import Literature.NumberTheory.EllipticCurves.CongruenceNumber
import Literature.NumberTheory.DiophantineGeometry.Conductor
import HarnessLib
import HarnessLib.Audit.Tags

/-!
# Candidate E-desc-2 of cell `bsd-f2-manin` (D-0131 (3) frontier: the Manin constant at additive
# primes): «one budget `⌊ord_p(N)/2⌋` pays for BOTH the Manin defect and the congruence defect of
# the optimal curve» — a conjectural LAW. A `@[conjecture]` leaf (NOTHING asserted; definition
# only; proved placement edges in the sibling `ManinCongruenceDefectLawEdges.lean`).

HONEST FRAMING. LENS = descent / visibility (planner `bsd-f2-manin-desc`, HOME
`run/shared/lean/pub/bsd-f2-manin/MEMO-desc.md` §3, Sketch.lean sha16 a03e6549cfc5163d). Informal
law: «for the `X₀(N)`-optimal curve `E` and every prime `p`:
`ord_p(c_E) + ord_p(r_E/m_E) ≤ ⌊ord_p(N)/2⌋`», `r_E` the congruence number, `m_E` the modular
degree. It is Agashe–Ribet–Stein 2012 Conj. 2.2 (tree `@[conjecture]`
`Literature.NumberTheory.EllipticCurves.ModularForms.AgasheRibetStein2012_conjecture`:
`ord_p(r_E/m_E) ≤ ½ ord_p(N)`, OPEN, checked by ARS for `N ≤ 557`) with the Manin defect ADDED on
the left, suggested by the lens identity (††) `ord_p(c_E) = t_p − a_p − ord_p(r_E/m_E)` of the
memo (§1; a VARIANT of Česnavičius 2016 §2 at square primes — the memo's own bookkeeping, not
print). NOT in print: ARS Conj. 2.2 says nothing about `c_E`, and the link `c_E ↔ r_E/m_E` at
`p² ∣ N` is absent from print (refuter-2 `ref2/LIT-PLACEMENT-MANIN-ADDITIVE-v1.md` B7; Abbes–Ullmo
1996 Prop. 3.3 is stated on `Spec ℤ[1/m]`, `m²` the largest square dividing `N`). Consequences
(edges, sibling file): Manin's conjecture ∧ ARS Conj. 2.2 ⟹ this law; this law ∧ Ribet's
`m_E ∣ r_E` (tree fact `modularDegree_dvd_congruenceNumber`) ⟹ the EFFECTIVE absolute bounds
`2·ord_p(c_E) ≤ ord_p(N)`, i.e. `ord₂(c_E) ≤ 4`, `ord₃(c_E) ≤ 2`, `ord_p(c_E) ≤ 1` (`p ≥ 5`).
BC5 WITNESS: the `c_E`-term is `≡ 0` on every table in range (Cremona, `c_E = 1` for `N ≤ 5·10⁵`;
refuter-1 trap T4), so the law is tested through its `r_E/m_E` term = ARS Conj. 2.2: print-run
falsifier «verified (Sage) for every optimal quotient of `J₀(N)`, `N ≤ 557`» (ARS 2012 p. 4) ⇒
0 violations; TIGHT (equality) at 92B1 (`p = 2`), 99A1 (`p = 3`), 128A1 (`p = 2`, `ord₂(32/4) = 3
= ⌊7/2⌋`), 135A1 (`p = 3`) (ARS Table 1); data ask D-desc-1 = a `congruence_number` column for the
optimal curves with `4 ∣ N` or `9 ∣ N`, `N ≤ 2000`. «Why novel»: one sentence above. Beyond-print
theorem: NO (a conjecture). Refuter verdicts: REF1 **SURVIVES** (2026-08-27T13:19Z,
HOME/REFUTER-ref1.md §R1.2: rc 0; IN PRINT at `v_p(N) ≤ 1` (Abbes–Ullmo / Mazur / Česnavičius 2018 +
ARS Thm. 2.1), a CONJECTURE at `p² ∣ N` (= ARS 2.2 ⊕ the `c`-term); `c`-term data-invisible, the
`r_E` column D-desc-1 decides; lattice clause ⇔ min-degree clause redundant under each other
(kept to match the binder shapes of `ManinConstantOne` and `AgasheRibetStein2012_conjecture`);
BC7 CLEAN); REF2 pre-placement: `c_E ↔ r_E/m_E` at `p² ∣ N` not in print (§B7). Row E-desc-2 of
HOME/CANDIDATES.md.

RENDERING (refuter-1 traps T1–T3, T7 respected): globally minimal `W`, datum `D` at the CONDUCTOR
level `N = W.conductorNorm ℤ`, the lattice clause `Λ_W = c·Λ_f` (`φ_D` optimal, `|D.c| = c_E`)
AND the minimal-degree clause of `AgasheRibetStein2012_conjecture` /
`modularDegree_dvd_congruenceNumber` (`D.deg = m_E`: minimal among all data at level `N` with the
same newform), so that `congruenceNumber D.f = r_E` and `D.modularDegree = m_E`; the inequality is
cleared of denominators and of natural-number subtraction:
`2·(ord_p c + ord_p r_E) ≤ 2·ord_p m_E + ord_p N`.
-/

noncomputable section

open scoped MatrixGroups ModularForm

open CongruenceSubgroup WeierstrassCurve
  Literature.NumberTheory.EllipticCurves.ModularForms

namespace Summit.BirchSwinnertonDyer.Rank1Residual.ManinAdditive

/-- **Candidate E-desc-2 `ManinCongruenceDefectLaw` (cell bsd-f2-manin; a CONJECTURE, NOT in
print, nothing asserted):** for every globally minimal elliptic `W/ℚ` with conductor
`N = W.conductorNorm ℤ`, every `X₀(N)`-parametrisation datum `D` of `W` at level `N` satisfying the
lattice clause (`φ_D` optimal) and of minimal degree among all data at level `N` with the same
newform (`D.deg = m_E`), and every prime `p`:
`2·(ord_p(D.c) + ord_p(r_{D.f})) ≤ 2·ord_p(D.deg) + ord_p(N)` — i.e.
`ord_p(c_E) + ord_p(r_E/m_E) ≤ ⌊ord_p(N)/2⌋`. Agashe–Ribet–Stein 2012 Conj. 2.2 is the same
inequality without the `ord_p(c_E)` term (tree `AgasheRibetStein2012_conjecture`).
[cite: AgasheRibetStein2012, Conj. 2.2 (shape only: the printed conjecture bounds ord_p(r_E/m_E) alone; the law adding ord_p(c_E) is NOT in print — cell bsd-f2-manin MEMO-desc.md §3)] -/
@[conjecture] def ManinCongruenceDefectLaw : Prop :=
  ∀ (W : WeierstrassCurve ℚ) [W.IsElliptic] [W.IsGloballyMinimal] [NeZero (W.conductorNorm ℤ)]
    (D : ModularParametrizationData W (W.conductorNorm ℤ)),
    (∀ z ∈ D.L.lattice, ∃ w ∈ periodLattice D.f, z = D.c * w) →
    (∀ (W' : WeierstrassCurve ℚ) [W'.IsElliptic]
        (D' : ModularParametrizationData W' (W.conductorNorm ℤ)),
        D'.f = D.f → D.modularDegree ≤ D'.modularDegree) →
    ∀ p : ℕ, p.Prime →
      2 * (padicValInt p D.maninConstant + padicValNat p (congruenceNumber D.f)) ≤
        2 * padicValNat p D.modularDegree + padicValNat p (W.conductorNorm ℤ)

end Summit.BirchSwinnertonDyer.Rank1Residual.ManinAdditive

end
++++
All lines above from the line with "import HarnessLib.Audit.Tags" through the line with "# the optimal", both included, are to be set down exactly, with nothing else.

import HarnessLib.Audit.Tags

/-!
# Candidate E-desc-2 of cell `bsd-f2-manin` (D-0131 (3) frontier: the Manin constant at additive
# primes): «one budget `⌊ord_p(N)/2⌋` pays for BOTH the Manin defect and the congruence defect of
# the optimal curve» — a conjectural LAW. A `@[conjecture]` leaf (NOTHING asserted; definition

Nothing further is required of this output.